FILE PHOTO: The ultrastructural morphology exhibited by the 2019 Novel Coronavirus (2019-nCoV), which was identified as the cause of an outbreak of respiratory illness first detected in Wuhan, China, is seen in an illustration released by the Centers for Disease Control and Prevention (CDC) in Atlanta, Georgia, U.S. January 29, 2020. Alissa Eckert, MS; Dan Higgins, MAM/CDC/Handout via REUTERS.

BEIJING (Reuters) - China’s northern port city of Tianjin said on Sunday it plans to carry out tests on some cold storage facilities and their staff after a confirmed coronavirus case involving a worker who had handled frozen pork imported from Germany.

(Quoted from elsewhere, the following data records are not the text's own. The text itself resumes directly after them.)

/-- **Eventual form, in the shape of the certificate consumers** (`PairSourceEnergyCertAlong.ofEnergyRows`,
input `hlo : ∀ L ≥ L₀, e_lo · L² ≤ E₀(A_L)` of the `Summit.HubbardSuperconductivity.HubbardLadder` cell):
with the data of `dWaveSourceTorus_groundEnergy_ge_of_window_certificate` (an identity in the window,
independent of `L`), there is `L₀` with `(c − Σₖ ‖aₖ‖) · L² ≤ E₀(dWaveSourceTorus L U μ h)` for
every `L ≥ L₀` (`L₀ = max 3 L₁`, `L₁` from `exists_forall_le_injOn_proj (thicken Λ' 1)`), stated with the
library instances found at the concrete torus (no local instance in force here).
[cite: Han2020Bootstrap, §3] -/
theorem dWaveSourceTorus_groundEnergy_ge_of_window_certificate_eventually (U μ h : ℝ)
    {Λ Λ' : Finset (Site 2)} (hΛ : Λ ⊆ Λ')
    (hclosed : ∀ x ∈ Λ, ∀ i : Fin 2, x + unitVec i ∈ Λ' ∧ x - unitVec i ∈ Λ')
    (h0 : thicken ({0} : Finset (Site 2)) 1 ⊆ Λ') (hz : (0 : Site 2) ∈ Λ')
    (hP : pairRegion (insert (0 : Site 2) unitSteps) 0 ⊆ Λ')
    {m : Type*} [Fintype m] [DecidableEq m] {Λm : Matrix m m ℂ} (hΛm : Λm.PosSemidef)
    (O : m → FermionOp Λ')
    {κ : Type*} (s : Finset κ) (B : κ → FermionOp Λ)
    {ι : Type*} (tt : Finset ι) (v : ι → Site 2) (hsh : ∀ l, shiftSet (v l) Λ ⊆ Λ') (Y : ι → FermionOp Λ)
    {γ : Type*} (u : Finset γ) (b : γ → ℂ) (cw : γ → List (Orb (PolySite Λ') × Bool))
    (hcw : ∀ j ∈ u, ladderSpinCharge (cw j) ≠ 0)
    {δ : Type*} (ah : Finset δ) (dc : δ → ℝ) (V : δ → FermionOp Λ')
    {κ'' : Type*} (w : Finset κ'') (a : κ'' → ℂ) (word : κ'' → List (Orb (PolySite Λ') × Bool)) {c : ℝ}
    (hcert : fermionEmbed (PolySite.incl h0) ((hubbardFermionInteraction 2 1 U).meanEnergyObs 1) -
          (μ : ℂ) • ∑ σ : Fin 2, nAt 0 hz σ -
          (h : ℂ) • (fermionEmbed (PolySite.incl hP) (localPairAt (insert (0 : Site 2) unitSteps) dWaveFormFactor 0) +
            (fermionEmbed (PolySite.incl hP) (localPairAt (insert (0 : Site 2) unitSteps) dWaveFormFactor 0))ᴴ) -
        (c : ℂ) • (1 : FermionOp Λ') =
      gramForm Λm O +
        (∑ k ∈ s, (pairSourceWindowHamiltonian dWaveFormFactor Λ' U μ h * fermionEmbed (PolySite.incl hΛ) (B k) -
            fermionEmbed (PolySite.incl hΛ) (B k) * pairSourceWindowHamiltonian dWaveFormFactor Λ' U μ h) +
          ∑ l ∈ tt, (fermionEmbed (PolySite.incl (hsh l)) (fermionEmbed (PolySite.shiftEmb (v l) Λ) (Y l)) -
            fermionEmbed (PolySite.incl hΛ) (Y l)) +
          ∑ j ∈ u, b j • ladderWord (cw j)) +
        (∑ m' ∈ ah, ((dc m' : ℝ) : ℂ) • ((V m')ᴴ - V m') + ∑ k ∈ w, a k • ladderWord (word k))) :
    ∃ L₀ : ℕ, ∀ (L : ℕ) [NeZero L], L₀ ≤ L →
      (c - ∑ k ∈ w, ‖a k‖) * (L : ℝ) ^ 2 ≤ (dWaveSourceTorus L U μ h).groundEnergy := by
  obtain ⟨L₁, hL₁⟩ := exists_forall_le_injOn_proj (thicken Λ' 1)
  refine ⟨max 3 L₁, fun L _ hL => ?_⟩
  -- the two `DecidableEq (FermionTorus 2 L)` instances agree by `Subsingleton.elim`
  convert dWaveSourceTorus_groundEnergy_ge_of_window_certificate U μ h (le_trans (le_max_left _ _) hL) hΛ
    hclosed h0 hz hP (hL₁ L (le_trans (le_max_right _ _) hL)) hΛm O s B tt v hsh Y u b cw hcw ah dc V w a
    word hcert using 2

The patient, a 38-year-old male employee of a frozen food company in the Binhai New Area district of the city, had handled pork products from Germany on Nov. 4, the local government said.

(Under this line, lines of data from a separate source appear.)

import Mathlib
import Literature.Analysis.FluidPDE.VectorCalculus
import Literature.Analysis.FluidPDE.TaoAveragedNondegeneracy
import Summits.NavierStokesRegularity.NavierStokesRegularity.Theorems.FilamentSkeletonRssSkeletonEquilibriumGyrationFreeRigidity

/-!
# Rigidity of exactly gyration-free arcs of the self-similar binormal profile ODE — II: the arcs
(helper for the registered stub `stub_mirrorPointSelection` of crux `FilamentSkeletonRss.SkeletonEquilibrium`,
stmt-NavierStokesRegularity-15400, lines `mirror-point-negation` / `zero-accretion-selection`; continues
`…GyrationFreeRigidity`, whose notation is used: `A y = ½ y − α e₃ × y`, `B = A Yo`, `T = Yo′`, `n = ⟪B,B⟫`,
`c' = ⟪T,B⟫`, `q = n T − c' B`, `F = (g n) q − c' · B × A T`)

Results (sorry-free):
* `hasDerivAt_drift`, `hasDerivAt_F` — chain rule: along `B′ = A T`, `T′ = g · T × B` the function
  `s ↦ F(B s, T s)` has derivative the explicit vector `F_dot` of `…GyrationFreeRigidity.certificate`;
* `locus_of_defect_eq_zero` — the stub's defect `Yo′ − c b − (c/g/‖B‖²) b × B_t` (`b = B/‖B‖`, `B_t = A Yo′`,
  `c = ⟪Yo′, b⟫`) vanishes at a point only if `B ≠ 0` and the point is on the locus `F = 0`;
* `gyrationFree_arc_on_axis` — **rigidity of exactly gyration-free arcs**: for a `C²` unit-speed solution of
  `Yo″ = (4π/γ_k) • Yo′ × A Yo` (`γ_k ≠ 0`, `α ≠ 0`) whose defect vanishes identically on an open parameter set
  `I`, the solution lies on the rotation axis on `I` and its tangent is vertical there
  (`Yo s 0 = Yo s 1 = 0`, `Yo′ s × e₃ = 0`).
What this isolates for `stub_mirrorPointSelection` (which stays OPEN): for FIXED `(γ_k, α, θ)` the stub is
"rigidity + continuous dependence + compactness": by the slope-½ law (`…OuterSlopeHalf`) every solution visiting
`‖Yo‖ ≤ 2` has its waist datum in a compact set; a datum whose solution is not `θ`-vertical in that ball is not an
axis solution, so by `gyrationFree_arc_on_axis` (with `I = {s | Yo s ≠ 0}`) its defect is nonzero at some point
off the origin, and continuity of the flow in the datum plus a finite subcover give uniform `(ε₀, R₁, R₃)`.
The remaining formal work is that continuous-dependence/compactness assembly (no numerics). No summit statement
is proved; NS regularity is not touched.
-/

noncomputable section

The authorities have sealed off the cold storage centre and have contacted three districts where the cold chain food has been shipped. Those who handled the goods and close contacts of the infected worker have tested negative. Testing of residents in the neighbourhood where he lives is ongoing.

The case was discovered after Dezhou city in the eastern Shandong province informed Tianjin on Saturday that the outer packaging of a batch of German pork had tested positive for coronavirus.

A Tianjin government official said 28.1 tonnes of frozen pork knuckle imported from Germany arrived at Tianjin port on Oct. 19. The cargo was unloaded into cold storage on Nov. 4 and transported to Dezhou city on Nov. 5. All cold storages in the Binhai New Area will now be tested.

Separately, Taiyuan city in China’s northern Shanxi province on Saturday said frozen belt fish imported into Tianjin from India had tested positive for the virus, state media reported on Sunday.

Multiple cold chain products imported into China have tested positive for the coronavirus in recent months.

Chinese customs have said they will suspend imports from companies for a week if frozen food products test positive, and for a month if a supplier’s products test positive for a third time or more.